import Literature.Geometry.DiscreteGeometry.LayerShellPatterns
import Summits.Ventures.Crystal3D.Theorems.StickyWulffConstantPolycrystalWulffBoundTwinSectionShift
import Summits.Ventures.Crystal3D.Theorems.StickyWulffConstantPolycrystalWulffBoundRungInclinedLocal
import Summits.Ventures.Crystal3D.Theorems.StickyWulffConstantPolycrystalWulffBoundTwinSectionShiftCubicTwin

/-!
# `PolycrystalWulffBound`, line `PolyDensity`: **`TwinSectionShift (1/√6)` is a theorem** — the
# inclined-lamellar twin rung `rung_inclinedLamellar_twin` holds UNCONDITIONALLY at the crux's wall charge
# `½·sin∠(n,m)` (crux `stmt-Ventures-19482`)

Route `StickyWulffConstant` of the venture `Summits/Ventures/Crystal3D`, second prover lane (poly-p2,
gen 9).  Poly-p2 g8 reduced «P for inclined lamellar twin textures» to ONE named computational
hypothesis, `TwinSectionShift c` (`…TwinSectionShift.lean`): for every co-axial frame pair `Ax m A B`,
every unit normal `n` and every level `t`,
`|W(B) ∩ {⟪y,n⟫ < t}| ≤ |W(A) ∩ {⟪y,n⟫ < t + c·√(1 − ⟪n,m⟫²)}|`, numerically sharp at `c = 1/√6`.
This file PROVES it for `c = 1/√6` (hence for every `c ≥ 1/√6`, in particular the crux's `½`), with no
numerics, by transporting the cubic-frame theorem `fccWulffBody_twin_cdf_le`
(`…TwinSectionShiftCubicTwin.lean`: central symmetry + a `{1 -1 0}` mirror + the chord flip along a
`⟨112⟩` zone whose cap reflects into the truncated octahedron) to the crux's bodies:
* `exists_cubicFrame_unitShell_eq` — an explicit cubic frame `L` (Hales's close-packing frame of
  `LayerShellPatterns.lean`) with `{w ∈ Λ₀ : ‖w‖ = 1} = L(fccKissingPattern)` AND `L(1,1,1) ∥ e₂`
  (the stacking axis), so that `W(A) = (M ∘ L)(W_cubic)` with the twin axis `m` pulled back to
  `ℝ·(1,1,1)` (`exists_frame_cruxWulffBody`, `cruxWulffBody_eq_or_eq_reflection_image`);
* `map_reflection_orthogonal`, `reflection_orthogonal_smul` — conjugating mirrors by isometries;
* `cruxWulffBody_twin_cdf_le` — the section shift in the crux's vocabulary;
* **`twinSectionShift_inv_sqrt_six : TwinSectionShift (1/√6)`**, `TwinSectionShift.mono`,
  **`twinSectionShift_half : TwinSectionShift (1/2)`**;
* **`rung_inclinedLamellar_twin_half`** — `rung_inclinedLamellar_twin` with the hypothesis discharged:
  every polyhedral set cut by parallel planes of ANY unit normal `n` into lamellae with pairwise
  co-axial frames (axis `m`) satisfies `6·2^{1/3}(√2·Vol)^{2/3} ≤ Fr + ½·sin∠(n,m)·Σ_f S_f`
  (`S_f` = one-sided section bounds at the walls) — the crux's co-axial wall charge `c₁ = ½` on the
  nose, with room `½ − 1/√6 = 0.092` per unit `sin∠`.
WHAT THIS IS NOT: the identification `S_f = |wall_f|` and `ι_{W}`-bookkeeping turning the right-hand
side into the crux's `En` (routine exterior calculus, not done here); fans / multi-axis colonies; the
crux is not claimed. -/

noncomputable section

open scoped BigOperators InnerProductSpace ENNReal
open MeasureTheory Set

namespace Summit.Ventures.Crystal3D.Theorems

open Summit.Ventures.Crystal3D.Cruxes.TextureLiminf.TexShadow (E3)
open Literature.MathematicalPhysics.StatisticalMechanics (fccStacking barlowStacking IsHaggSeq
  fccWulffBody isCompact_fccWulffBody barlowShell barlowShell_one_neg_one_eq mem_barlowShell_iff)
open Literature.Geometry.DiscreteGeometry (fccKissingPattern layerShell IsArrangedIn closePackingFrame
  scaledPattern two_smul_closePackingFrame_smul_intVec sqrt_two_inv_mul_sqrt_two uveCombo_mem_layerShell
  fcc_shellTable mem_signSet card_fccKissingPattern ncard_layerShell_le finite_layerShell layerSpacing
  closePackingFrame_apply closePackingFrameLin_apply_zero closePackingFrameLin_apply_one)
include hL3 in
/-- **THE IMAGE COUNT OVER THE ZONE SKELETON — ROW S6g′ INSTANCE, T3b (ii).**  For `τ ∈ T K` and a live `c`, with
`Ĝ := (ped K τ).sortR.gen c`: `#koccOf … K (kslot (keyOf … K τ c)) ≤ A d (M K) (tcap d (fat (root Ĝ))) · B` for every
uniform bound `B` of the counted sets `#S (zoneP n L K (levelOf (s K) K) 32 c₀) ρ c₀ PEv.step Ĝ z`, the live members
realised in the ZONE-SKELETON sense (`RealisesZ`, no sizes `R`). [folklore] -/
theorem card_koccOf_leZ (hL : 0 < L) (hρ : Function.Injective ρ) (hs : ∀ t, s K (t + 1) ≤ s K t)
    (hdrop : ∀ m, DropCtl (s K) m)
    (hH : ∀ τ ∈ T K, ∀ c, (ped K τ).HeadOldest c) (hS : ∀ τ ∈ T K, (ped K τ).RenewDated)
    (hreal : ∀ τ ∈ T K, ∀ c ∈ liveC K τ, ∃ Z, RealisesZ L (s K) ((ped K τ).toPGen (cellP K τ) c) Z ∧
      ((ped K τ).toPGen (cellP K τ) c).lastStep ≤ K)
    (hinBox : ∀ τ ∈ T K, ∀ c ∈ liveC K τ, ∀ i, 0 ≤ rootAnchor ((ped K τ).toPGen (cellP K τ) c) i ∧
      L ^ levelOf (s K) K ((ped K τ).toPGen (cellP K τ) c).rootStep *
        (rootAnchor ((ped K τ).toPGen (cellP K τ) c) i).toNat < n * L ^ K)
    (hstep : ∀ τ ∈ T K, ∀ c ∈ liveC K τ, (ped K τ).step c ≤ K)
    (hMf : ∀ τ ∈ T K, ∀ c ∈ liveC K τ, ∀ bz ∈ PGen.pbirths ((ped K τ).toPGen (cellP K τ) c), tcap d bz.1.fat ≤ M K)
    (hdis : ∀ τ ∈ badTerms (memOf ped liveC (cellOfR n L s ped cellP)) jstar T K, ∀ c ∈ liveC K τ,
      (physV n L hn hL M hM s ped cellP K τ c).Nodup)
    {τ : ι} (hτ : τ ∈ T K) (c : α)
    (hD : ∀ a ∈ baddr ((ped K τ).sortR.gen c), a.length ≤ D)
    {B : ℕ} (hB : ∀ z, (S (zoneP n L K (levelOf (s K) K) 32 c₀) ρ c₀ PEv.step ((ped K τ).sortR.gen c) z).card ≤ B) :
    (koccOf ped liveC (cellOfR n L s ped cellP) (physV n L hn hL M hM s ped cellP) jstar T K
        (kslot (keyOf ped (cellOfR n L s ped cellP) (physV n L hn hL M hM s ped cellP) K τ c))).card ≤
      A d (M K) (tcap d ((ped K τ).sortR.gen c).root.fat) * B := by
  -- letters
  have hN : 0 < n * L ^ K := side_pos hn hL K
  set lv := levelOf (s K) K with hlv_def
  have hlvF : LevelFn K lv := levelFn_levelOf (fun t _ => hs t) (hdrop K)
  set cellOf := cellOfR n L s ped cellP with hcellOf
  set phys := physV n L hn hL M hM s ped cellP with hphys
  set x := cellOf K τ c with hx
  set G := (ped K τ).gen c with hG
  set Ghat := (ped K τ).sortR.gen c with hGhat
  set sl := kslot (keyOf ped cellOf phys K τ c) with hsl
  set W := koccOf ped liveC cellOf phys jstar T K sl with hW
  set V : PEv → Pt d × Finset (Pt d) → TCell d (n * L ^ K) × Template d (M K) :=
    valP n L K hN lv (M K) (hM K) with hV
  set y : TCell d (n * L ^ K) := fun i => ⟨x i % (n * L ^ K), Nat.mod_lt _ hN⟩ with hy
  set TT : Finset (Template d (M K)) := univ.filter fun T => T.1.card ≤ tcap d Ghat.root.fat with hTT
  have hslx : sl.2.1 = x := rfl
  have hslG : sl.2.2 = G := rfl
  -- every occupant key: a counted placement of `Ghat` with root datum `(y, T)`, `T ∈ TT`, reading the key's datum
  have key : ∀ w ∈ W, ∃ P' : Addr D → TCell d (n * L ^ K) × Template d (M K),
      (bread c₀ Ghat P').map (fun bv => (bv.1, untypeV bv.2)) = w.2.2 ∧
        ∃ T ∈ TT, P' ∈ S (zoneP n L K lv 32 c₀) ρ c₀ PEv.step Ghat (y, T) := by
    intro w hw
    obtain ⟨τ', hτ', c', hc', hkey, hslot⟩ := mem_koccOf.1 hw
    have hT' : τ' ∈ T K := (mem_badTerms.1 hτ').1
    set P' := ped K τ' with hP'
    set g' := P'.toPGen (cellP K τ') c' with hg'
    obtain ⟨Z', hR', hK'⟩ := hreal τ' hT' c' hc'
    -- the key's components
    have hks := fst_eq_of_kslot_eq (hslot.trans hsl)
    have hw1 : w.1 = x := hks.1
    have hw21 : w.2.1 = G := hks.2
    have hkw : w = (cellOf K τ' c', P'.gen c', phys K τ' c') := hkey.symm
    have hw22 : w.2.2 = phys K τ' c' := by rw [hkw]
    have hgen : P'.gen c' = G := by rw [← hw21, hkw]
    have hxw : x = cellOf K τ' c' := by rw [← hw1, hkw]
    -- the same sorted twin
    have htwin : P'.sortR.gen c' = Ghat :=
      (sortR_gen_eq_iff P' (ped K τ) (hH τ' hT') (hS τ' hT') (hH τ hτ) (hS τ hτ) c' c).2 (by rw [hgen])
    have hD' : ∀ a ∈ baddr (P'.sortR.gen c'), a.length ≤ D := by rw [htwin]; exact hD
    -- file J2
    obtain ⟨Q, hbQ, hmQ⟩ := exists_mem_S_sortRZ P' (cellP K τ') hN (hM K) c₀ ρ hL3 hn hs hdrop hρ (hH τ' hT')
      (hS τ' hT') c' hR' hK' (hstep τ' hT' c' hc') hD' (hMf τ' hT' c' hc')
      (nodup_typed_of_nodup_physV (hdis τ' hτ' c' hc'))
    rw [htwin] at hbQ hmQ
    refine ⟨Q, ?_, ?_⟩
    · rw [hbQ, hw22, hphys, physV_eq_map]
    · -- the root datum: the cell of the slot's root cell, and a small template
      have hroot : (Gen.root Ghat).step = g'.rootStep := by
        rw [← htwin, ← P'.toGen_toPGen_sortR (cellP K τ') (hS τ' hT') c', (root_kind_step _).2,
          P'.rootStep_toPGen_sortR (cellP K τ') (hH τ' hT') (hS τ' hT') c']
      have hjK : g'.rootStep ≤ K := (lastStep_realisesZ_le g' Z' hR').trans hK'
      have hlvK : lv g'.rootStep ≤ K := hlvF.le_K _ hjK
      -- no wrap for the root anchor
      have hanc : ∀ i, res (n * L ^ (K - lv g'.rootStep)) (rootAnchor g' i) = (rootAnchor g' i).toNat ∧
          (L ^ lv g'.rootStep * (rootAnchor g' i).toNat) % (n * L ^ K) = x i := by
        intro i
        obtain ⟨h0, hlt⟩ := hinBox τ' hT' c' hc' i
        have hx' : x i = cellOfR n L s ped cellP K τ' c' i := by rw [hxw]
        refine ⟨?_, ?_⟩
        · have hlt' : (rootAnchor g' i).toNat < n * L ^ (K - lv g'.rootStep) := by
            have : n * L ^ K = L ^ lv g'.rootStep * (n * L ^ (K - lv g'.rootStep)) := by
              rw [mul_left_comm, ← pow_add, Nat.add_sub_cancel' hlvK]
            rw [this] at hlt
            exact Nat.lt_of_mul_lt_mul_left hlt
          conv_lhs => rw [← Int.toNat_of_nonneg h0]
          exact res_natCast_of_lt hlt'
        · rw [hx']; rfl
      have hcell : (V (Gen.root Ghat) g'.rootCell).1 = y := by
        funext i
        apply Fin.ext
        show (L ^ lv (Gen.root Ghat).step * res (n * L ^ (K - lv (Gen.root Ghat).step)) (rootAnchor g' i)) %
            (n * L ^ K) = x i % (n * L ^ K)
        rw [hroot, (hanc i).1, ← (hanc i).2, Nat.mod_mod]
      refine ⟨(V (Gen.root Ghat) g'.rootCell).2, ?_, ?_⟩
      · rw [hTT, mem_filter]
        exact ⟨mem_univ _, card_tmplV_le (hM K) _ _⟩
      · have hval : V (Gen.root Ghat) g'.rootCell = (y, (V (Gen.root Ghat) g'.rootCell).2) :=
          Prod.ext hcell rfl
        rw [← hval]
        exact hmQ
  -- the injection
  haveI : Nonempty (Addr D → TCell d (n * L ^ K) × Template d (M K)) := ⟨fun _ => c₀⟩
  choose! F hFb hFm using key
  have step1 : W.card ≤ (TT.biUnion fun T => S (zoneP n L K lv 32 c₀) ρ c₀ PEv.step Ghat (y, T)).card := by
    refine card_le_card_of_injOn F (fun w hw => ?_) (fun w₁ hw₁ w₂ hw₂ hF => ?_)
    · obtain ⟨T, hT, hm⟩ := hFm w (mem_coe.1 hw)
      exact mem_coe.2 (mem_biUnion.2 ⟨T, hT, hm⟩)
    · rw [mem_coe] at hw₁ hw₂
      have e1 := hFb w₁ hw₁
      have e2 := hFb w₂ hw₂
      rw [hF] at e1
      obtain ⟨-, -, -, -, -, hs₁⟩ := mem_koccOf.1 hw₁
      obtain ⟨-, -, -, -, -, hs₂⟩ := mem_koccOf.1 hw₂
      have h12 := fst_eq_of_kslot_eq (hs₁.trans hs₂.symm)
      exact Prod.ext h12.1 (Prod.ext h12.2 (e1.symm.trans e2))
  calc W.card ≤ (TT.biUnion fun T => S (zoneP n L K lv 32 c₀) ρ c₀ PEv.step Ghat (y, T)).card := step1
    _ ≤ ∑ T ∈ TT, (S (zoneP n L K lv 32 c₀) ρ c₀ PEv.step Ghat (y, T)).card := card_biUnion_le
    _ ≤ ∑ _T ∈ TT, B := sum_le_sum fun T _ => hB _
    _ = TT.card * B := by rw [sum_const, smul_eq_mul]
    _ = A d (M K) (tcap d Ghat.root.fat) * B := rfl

+++

- _WORK TASK_
Please give back exactly the lines of this listing beginning at the line with "have hlvF : LevelFn" and ending with the line with "have hw22 : w.2.2", both included, and nothing else.

- _OUTPUT FOR THIS TASK_
  have hlvF : LevelFn K lv := levelFn_levelOf (fun t _ => hs t) (hdrop K)
  set cellOf := cellOfR n L s ped cellP with hcellOf
  set phys := physV n L hn hL M hM s ped cellP with hphys
  set x := cellOf K τ c with hx
  set G := (ped K τ).gen c with hG
  set Ghat := (ped K τ).sortR.gen c with hGhat
  set sl := kslot (keyOf ped cellOf phys K τ c) with hsl
  set W := koccOf ped liveC cellOf phys jstar T K sl with hW
  set V : PEv → Pt d × Finset (Pt d) → TCell d (n * L ^ K) × Template d (M K) :=
    valP n L K hN lv (M K) (hM K) with hV
  set y : TCell d (n * L ^ K) := fun i => ⟨x i % (n * L ^ K), Nat.mod_lt _ hN⟩ with hy
  set TT : Finset (Template d (M K)) := univ.filter fun T => T.1.card ≤ tcap d Ghat.root.fat with hTT
  have hslx : sl.2.1 = x := rfl
  have hslG : sl.2.2 = G := rfl
  -- every occupant key: a counted placement of `Ghat` with root datum `(y, T)`, `T ∈ TT`, reading the key's datum
  have key : ∀ w ∈ W, ∃ P' : Addr D → TCell d (n * L ^ K) × Template d (M K),
      (bread c₀ Ghat P').map (fun bv => (bv.1, untypeV bv.2)) = w.2.2 ∧
        ∃ T ∈ TT, P' ∈ S (zoneP n L K lv 32 c₀) ρ c₀ PEv.step Ghat (y, T) := by
    intro w hw
    obtain ⟨τ', hτ', c', hc', hkey, hslot⟩ := mem_koccOf.1 hw
    have hT' : τ' ∈ T K := (mem_badTerms.1 hτ').1
    set P' := ped K τ' with hP'
    set g' := P'.toPGen (cellP K τ') c' with hg'
    obtain ⟨Z', hR', hK'⟩ := hreal τ' hT' c' hc'
    -- the key's components
    have hks := fst_eq_of_kslot_eq (hslot.trans hsl)
    have hw1 : w.1 = x := hks.1
    have hw21 : w.2.1 = G := hks.2
    have hkw : w = (cellOf K τ' c', P'.gen c', phys K τ' c') := hkey.symm
    have hw22 : w.2.2 = phys K τ' c' := by rw [hkw]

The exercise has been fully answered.